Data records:
###
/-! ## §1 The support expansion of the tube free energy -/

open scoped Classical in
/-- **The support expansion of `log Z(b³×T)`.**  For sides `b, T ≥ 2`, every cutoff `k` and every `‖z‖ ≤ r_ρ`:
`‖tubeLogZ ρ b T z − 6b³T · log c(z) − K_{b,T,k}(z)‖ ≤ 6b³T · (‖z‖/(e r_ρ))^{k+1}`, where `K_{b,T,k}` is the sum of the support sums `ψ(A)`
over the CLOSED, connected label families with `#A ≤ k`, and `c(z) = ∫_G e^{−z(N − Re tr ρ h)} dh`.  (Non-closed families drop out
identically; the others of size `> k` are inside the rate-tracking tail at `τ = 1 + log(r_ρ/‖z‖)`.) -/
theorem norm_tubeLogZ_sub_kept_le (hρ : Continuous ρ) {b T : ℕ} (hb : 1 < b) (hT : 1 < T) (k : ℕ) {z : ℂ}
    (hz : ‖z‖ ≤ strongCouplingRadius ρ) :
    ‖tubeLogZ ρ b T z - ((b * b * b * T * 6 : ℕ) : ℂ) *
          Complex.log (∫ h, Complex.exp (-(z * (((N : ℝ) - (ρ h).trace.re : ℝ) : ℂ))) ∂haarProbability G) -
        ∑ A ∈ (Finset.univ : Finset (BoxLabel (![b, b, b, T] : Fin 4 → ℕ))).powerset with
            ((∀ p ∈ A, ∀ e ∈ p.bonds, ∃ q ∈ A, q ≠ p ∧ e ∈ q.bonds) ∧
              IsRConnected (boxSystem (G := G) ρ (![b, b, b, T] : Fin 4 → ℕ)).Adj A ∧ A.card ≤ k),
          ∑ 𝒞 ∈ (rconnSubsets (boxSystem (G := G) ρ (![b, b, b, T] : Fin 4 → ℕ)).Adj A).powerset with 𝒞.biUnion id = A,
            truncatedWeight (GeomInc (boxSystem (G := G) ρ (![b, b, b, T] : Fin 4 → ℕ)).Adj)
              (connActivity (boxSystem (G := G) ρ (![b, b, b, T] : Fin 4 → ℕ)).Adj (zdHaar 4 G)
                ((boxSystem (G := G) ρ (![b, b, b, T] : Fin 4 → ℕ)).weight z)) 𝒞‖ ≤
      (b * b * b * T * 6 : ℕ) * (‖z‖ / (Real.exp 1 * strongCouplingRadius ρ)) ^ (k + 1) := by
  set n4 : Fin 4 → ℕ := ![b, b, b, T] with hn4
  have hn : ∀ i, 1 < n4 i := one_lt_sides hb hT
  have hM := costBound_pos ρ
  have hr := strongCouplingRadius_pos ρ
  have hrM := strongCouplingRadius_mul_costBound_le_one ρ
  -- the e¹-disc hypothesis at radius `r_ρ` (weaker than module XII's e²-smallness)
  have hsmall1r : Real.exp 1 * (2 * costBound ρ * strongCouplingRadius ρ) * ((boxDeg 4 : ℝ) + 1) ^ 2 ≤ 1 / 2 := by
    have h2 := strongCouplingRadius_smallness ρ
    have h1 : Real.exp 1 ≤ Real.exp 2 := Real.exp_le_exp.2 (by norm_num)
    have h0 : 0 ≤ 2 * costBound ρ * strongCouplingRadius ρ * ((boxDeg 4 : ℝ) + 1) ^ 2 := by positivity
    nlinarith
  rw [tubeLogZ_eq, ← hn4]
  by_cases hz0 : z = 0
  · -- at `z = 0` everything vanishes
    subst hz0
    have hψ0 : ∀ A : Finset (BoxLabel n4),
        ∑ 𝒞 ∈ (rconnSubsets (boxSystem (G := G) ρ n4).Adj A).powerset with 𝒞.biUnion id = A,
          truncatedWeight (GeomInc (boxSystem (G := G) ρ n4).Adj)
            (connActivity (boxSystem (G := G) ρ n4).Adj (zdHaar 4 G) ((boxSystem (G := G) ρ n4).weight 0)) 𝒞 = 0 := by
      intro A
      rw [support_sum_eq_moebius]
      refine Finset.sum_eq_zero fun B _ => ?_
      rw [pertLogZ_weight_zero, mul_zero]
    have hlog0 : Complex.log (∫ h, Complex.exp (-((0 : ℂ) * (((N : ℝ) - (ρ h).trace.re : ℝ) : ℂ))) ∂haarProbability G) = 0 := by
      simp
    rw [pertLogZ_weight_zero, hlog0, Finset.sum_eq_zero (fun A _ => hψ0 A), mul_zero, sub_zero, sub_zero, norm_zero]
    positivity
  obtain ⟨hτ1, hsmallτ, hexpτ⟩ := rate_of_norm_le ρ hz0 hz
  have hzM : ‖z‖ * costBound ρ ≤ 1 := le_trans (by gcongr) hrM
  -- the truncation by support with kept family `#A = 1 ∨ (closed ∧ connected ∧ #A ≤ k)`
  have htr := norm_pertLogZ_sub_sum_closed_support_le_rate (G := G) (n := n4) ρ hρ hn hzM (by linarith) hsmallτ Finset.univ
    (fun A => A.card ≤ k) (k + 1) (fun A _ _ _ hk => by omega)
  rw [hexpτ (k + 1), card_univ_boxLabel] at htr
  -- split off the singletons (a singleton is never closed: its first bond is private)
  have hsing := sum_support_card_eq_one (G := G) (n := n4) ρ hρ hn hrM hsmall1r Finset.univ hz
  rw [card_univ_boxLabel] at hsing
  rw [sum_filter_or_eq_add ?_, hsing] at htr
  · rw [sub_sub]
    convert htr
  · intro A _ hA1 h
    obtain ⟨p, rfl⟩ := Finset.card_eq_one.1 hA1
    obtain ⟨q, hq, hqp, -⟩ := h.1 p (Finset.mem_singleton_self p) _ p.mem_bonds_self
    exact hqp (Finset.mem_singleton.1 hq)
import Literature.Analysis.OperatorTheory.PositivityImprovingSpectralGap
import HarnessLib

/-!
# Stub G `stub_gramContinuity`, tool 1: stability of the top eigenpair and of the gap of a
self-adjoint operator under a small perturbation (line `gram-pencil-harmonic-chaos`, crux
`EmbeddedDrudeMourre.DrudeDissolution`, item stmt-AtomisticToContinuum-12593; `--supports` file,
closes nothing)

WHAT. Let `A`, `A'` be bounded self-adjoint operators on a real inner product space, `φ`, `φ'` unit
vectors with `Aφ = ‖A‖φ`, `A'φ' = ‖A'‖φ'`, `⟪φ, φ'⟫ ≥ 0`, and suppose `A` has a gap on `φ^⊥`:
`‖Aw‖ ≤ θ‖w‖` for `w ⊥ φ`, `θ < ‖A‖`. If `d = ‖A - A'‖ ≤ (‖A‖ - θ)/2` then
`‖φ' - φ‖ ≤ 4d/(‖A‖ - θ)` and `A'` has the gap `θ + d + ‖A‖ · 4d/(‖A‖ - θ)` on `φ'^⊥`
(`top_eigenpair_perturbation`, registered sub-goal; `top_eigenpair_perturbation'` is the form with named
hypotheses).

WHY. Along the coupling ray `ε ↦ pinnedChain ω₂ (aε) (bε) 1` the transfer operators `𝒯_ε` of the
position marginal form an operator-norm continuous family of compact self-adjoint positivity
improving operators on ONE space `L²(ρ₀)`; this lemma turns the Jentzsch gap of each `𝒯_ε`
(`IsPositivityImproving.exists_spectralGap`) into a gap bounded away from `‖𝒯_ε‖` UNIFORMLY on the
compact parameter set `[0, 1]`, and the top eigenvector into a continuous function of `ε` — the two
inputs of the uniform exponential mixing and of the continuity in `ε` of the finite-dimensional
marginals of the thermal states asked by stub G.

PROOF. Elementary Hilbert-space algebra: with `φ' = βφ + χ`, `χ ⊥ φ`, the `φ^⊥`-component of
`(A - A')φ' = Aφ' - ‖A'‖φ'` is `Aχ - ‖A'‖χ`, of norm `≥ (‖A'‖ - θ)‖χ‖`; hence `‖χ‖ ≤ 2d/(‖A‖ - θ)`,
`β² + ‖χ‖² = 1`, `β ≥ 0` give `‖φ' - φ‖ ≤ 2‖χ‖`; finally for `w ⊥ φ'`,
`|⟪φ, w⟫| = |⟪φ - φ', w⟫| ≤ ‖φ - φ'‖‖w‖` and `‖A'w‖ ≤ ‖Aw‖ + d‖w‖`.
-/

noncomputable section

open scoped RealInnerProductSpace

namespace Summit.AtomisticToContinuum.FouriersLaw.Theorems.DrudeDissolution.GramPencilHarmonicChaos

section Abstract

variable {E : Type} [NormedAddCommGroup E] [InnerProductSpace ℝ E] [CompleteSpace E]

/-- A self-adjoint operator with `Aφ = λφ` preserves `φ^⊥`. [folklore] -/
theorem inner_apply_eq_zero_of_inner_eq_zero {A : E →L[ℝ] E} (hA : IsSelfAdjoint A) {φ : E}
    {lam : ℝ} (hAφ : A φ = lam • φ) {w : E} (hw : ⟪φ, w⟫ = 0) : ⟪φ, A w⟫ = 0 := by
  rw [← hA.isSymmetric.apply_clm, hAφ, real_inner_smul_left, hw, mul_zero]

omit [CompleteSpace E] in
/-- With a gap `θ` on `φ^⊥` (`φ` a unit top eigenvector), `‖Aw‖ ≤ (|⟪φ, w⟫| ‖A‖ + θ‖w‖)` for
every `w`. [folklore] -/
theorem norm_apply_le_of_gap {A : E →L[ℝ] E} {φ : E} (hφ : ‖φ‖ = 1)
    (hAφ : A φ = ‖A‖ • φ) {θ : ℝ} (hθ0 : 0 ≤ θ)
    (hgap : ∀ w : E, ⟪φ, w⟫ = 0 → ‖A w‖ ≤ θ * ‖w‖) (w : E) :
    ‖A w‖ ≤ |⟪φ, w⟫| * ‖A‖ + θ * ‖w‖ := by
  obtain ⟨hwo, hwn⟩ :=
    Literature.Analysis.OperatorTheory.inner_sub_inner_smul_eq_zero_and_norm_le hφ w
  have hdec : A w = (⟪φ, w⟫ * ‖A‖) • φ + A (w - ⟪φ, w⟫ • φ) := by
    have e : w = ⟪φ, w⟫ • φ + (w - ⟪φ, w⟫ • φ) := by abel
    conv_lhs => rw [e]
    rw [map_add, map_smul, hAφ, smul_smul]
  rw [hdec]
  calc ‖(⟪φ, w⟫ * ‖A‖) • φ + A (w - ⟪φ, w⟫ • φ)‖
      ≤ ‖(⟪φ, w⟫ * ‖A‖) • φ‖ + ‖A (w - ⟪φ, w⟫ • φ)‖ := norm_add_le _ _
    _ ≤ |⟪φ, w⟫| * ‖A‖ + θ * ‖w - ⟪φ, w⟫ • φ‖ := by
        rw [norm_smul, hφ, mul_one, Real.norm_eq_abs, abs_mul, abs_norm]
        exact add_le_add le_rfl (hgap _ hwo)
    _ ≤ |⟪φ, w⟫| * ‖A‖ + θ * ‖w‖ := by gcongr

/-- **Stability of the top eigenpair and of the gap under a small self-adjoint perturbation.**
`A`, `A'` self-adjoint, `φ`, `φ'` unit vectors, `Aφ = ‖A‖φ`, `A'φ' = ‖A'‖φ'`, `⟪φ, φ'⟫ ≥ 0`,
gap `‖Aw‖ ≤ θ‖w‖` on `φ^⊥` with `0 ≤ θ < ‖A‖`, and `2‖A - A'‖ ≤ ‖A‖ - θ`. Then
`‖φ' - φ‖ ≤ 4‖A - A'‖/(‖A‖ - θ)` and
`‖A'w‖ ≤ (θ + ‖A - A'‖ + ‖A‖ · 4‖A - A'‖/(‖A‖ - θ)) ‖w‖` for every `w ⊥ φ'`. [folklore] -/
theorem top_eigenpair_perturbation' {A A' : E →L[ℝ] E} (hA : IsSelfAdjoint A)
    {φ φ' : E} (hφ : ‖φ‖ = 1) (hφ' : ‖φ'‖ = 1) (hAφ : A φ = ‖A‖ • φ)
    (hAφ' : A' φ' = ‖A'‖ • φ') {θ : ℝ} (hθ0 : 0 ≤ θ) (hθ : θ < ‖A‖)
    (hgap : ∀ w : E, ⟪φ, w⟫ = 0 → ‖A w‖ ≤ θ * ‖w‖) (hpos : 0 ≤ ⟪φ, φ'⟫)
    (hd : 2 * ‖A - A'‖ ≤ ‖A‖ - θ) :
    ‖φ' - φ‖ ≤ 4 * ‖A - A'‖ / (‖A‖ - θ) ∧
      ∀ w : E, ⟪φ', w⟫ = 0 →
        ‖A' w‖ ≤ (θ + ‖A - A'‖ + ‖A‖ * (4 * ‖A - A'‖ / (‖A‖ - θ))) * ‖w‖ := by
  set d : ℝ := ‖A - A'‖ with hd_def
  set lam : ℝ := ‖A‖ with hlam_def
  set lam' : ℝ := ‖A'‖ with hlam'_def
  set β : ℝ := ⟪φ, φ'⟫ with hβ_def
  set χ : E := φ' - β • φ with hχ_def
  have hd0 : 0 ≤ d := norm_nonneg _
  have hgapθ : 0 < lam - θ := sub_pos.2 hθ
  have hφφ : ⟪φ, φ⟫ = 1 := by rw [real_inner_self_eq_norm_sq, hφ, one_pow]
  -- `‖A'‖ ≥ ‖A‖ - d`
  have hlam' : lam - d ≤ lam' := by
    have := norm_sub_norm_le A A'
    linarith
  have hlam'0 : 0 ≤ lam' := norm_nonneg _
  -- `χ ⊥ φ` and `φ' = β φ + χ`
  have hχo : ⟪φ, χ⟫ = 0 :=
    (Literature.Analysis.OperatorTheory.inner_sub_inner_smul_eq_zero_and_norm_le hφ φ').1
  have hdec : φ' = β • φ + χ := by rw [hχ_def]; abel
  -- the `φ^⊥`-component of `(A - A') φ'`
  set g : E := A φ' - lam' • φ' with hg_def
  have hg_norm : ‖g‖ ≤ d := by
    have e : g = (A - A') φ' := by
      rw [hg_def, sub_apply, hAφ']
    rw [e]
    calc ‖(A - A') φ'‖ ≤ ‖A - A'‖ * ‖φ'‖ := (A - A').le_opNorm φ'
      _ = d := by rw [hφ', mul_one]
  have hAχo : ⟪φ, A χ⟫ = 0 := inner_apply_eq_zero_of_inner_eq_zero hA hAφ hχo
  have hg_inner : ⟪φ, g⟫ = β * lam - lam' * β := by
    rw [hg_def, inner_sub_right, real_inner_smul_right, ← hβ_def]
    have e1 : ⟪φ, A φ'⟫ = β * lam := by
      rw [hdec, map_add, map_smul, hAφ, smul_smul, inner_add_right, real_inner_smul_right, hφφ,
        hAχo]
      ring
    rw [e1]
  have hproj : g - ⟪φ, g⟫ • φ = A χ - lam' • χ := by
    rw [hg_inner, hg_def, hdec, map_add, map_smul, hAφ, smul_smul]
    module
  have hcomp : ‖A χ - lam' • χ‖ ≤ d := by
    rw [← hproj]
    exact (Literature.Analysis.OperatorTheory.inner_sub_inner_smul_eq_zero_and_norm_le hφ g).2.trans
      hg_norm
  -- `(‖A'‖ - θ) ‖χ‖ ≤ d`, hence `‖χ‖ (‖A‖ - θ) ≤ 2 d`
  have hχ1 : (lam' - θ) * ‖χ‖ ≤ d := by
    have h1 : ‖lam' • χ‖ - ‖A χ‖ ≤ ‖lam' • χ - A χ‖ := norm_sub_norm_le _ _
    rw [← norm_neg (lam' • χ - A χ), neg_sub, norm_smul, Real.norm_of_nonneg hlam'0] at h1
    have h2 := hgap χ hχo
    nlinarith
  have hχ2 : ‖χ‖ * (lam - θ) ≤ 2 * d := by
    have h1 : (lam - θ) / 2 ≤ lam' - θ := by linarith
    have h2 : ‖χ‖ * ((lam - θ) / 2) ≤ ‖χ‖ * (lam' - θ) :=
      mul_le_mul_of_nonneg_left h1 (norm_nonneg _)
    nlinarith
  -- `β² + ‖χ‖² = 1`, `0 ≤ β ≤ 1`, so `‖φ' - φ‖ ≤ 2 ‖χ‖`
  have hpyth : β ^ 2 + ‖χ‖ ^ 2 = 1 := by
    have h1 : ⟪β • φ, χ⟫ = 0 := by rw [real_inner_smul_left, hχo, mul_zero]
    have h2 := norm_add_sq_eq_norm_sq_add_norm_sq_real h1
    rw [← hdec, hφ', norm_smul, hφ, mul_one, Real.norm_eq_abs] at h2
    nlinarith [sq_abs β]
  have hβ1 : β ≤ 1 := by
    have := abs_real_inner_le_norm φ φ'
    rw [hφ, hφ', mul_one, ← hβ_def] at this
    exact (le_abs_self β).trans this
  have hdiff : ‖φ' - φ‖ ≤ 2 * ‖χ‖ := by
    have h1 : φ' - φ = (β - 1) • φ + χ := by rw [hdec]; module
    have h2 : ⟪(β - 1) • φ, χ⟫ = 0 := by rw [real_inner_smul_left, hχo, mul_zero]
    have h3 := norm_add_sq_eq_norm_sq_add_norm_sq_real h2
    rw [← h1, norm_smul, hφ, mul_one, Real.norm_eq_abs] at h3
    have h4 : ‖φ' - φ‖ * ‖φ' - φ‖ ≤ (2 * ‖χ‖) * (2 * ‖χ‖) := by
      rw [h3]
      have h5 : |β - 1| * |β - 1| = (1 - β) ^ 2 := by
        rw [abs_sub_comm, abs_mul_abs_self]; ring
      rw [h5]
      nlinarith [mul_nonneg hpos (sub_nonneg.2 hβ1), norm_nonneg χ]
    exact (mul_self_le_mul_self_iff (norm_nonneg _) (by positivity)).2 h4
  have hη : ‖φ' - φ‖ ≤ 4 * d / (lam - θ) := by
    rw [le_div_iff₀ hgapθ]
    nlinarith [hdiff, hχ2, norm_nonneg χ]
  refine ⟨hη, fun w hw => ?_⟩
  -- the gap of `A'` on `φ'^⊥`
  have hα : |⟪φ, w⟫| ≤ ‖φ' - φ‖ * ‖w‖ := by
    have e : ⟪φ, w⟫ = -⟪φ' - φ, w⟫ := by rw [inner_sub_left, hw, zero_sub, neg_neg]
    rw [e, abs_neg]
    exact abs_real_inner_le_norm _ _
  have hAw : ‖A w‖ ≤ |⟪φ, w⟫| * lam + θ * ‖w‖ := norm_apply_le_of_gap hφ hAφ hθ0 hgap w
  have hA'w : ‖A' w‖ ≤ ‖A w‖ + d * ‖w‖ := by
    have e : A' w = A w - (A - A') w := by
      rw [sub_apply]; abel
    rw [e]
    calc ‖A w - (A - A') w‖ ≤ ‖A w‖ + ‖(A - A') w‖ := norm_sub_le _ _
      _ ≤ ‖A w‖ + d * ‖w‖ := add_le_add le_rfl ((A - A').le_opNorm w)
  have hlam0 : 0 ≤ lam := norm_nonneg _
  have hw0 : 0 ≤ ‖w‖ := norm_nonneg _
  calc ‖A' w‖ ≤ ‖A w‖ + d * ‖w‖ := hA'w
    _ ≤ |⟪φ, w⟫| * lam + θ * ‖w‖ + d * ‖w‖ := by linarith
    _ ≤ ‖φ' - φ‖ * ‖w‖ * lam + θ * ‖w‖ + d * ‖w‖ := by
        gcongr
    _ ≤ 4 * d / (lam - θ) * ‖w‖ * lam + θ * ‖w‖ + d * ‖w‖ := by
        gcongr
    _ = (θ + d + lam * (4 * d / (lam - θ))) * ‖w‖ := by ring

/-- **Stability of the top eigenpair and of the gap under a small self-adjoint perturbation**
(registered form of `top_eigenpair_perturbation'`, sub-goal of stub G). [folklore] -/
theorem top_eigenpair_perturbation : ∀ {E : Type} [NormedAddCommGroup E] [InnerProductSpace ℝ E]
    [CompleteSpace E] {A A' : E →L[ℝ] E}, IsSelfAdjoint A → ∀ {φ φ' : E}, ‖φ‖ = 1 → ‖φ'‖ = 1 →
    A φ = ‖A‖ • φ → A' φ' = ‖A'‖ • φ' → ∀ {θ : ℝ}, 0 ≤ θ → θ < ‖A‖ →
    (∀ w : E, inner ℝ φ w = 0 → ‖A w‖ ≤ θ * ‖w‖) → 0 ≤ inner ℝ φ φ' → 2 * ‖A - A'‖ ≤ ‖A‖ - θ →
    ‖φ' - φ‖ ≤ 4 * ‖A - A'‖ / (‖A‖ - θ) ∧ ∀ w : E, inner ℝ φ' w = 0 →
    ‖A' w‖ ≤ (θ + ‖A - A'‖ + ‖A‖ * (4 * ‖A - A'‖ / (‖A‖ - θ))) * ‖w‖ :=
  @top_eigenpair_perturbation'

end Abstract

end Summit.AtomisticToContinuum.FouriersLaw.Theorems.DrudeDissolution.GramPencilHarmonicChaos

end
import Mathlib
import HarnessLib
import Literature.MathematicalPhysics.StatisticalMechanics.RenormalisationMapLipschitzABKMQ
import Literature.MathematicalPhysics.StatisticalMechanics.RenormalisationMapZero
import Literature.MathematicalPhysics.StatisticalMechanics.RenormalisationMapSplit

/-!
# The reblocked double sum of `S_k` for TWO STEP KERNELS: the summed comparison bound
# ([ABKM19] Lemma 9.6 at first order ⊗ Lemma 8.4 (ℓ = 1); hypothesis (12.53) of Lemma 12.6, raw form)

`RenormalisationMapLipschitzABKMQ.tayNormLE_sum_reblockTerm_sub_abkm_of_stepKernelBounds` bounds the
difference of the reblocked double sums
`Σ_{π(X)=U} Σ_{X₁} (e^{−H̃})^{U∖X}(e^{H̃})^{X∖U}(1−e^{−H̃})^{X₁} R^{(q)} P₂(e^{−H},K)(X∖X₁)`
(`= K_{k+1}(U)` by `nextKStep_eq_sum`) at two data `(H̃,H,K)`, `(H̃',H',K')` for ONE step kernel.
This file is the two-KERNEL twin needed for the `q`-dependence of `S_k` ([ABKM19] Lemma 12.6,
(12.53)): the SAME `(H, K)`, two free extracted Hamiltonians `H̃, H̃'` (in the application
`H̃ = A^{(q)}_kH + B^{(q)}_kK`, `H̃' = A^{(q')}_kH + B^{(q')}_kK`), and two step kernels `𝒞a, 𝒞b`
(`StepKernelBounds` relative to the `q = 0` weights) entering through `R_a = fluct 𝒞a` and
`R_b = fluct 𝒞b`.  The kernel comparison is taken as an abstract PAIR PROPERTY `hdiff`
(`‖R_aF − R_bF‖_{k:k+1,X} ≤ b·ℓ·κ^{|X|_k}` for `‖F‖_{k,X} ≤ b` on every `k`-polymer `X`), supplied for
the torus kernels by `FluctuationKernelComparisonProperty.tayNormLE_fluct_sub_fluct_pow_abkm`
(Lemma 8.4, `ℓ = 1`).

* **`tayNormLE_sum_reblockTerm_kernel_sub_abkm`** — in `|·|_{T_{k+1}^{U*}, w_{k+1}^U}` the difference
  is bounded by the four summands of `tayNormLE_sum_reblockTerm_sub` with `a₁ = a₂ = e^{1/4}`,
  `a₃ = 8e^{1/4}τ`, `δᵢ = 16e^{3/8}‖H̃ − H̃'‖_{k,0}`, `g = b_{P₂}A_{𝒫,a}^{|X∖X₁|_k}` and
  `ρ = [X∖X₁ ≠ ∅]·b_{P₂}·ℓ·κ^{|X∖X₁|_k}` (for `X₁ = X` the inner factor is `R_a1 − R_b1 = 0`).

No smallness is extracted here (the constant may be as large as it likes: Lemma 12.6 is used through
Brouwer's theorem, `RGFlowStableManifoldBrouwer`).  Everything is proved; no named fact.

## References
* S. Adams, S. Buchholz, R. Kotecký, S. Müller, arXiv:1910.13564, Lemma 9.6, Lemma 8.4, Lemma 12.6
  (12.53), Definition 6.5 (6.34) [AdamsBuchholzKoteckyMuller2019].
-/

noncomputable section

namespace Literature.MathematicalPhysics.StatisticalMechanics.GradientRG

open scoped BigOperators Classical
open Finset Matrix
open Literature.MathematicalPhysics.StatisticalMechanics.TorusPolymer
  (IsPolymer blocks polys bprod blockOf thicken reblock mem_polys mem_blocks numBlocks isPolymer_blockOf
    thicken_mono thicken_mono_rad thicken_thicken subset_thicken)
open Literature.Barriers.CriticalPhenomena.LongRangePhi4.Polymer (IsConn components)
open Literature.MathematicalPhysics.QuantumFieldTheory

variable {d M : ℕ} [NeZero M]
###
▶ [WHAT TO DO] Output exactly the leading lines of the data, up to and including the line marked by "Complex.log (∫ h, Complex.exp (-(z".

▶ [YOUR SOLUTION]
/-! ## §1 The support expansion of the tube free energy -/

open scoped Classical in
/-- **The support expansion of `log Z(b³×T)`.**  For sides `b, T ≥ 2`, every cutoff `k` and every `‖z‖ ≤ r_ρ`:
`‖tubeLogZ ρ b T z − 6b³T · log c(z) − K_{b,T,k}(z)‖ ≤ 6b³T · (‖z‖/(e r_ρ))^{k+1}`, where `K_{b,T,k}` is the sum of the support sums `ψ(A)`
over the CLOSED, connected label families with `#A ≤ k`, and `c(z) = ∫_G e^{−z(N − Re tr ρ h)} dh`.  (Non-closed families drop out
identically; the others of size `> k` are inside the rate-tracking tail at `τ = 1 + log(r_ρ/‖z‖)`.) -/
theorem norm_tubeLogZ_sub_kept_le (hρ : Continuous ρ) {b T : ℕ} (hb : 1 < b) (hT : 1 < T) (k : ℕ) {z : ℂ}
    (hz : ‖z‖ ≤ strongCouplingRadius ρ) :
    ‖tubeLogZ ρ b T z - ((b * b * b * T * 6 : ℕ) : ℂ) *
          Complex.log (∫ h, Complex.exp (-(z * (((N : ℝ) - (ρ h).trace.re : ℝ) : ℂ))) ∂haarProbability G) -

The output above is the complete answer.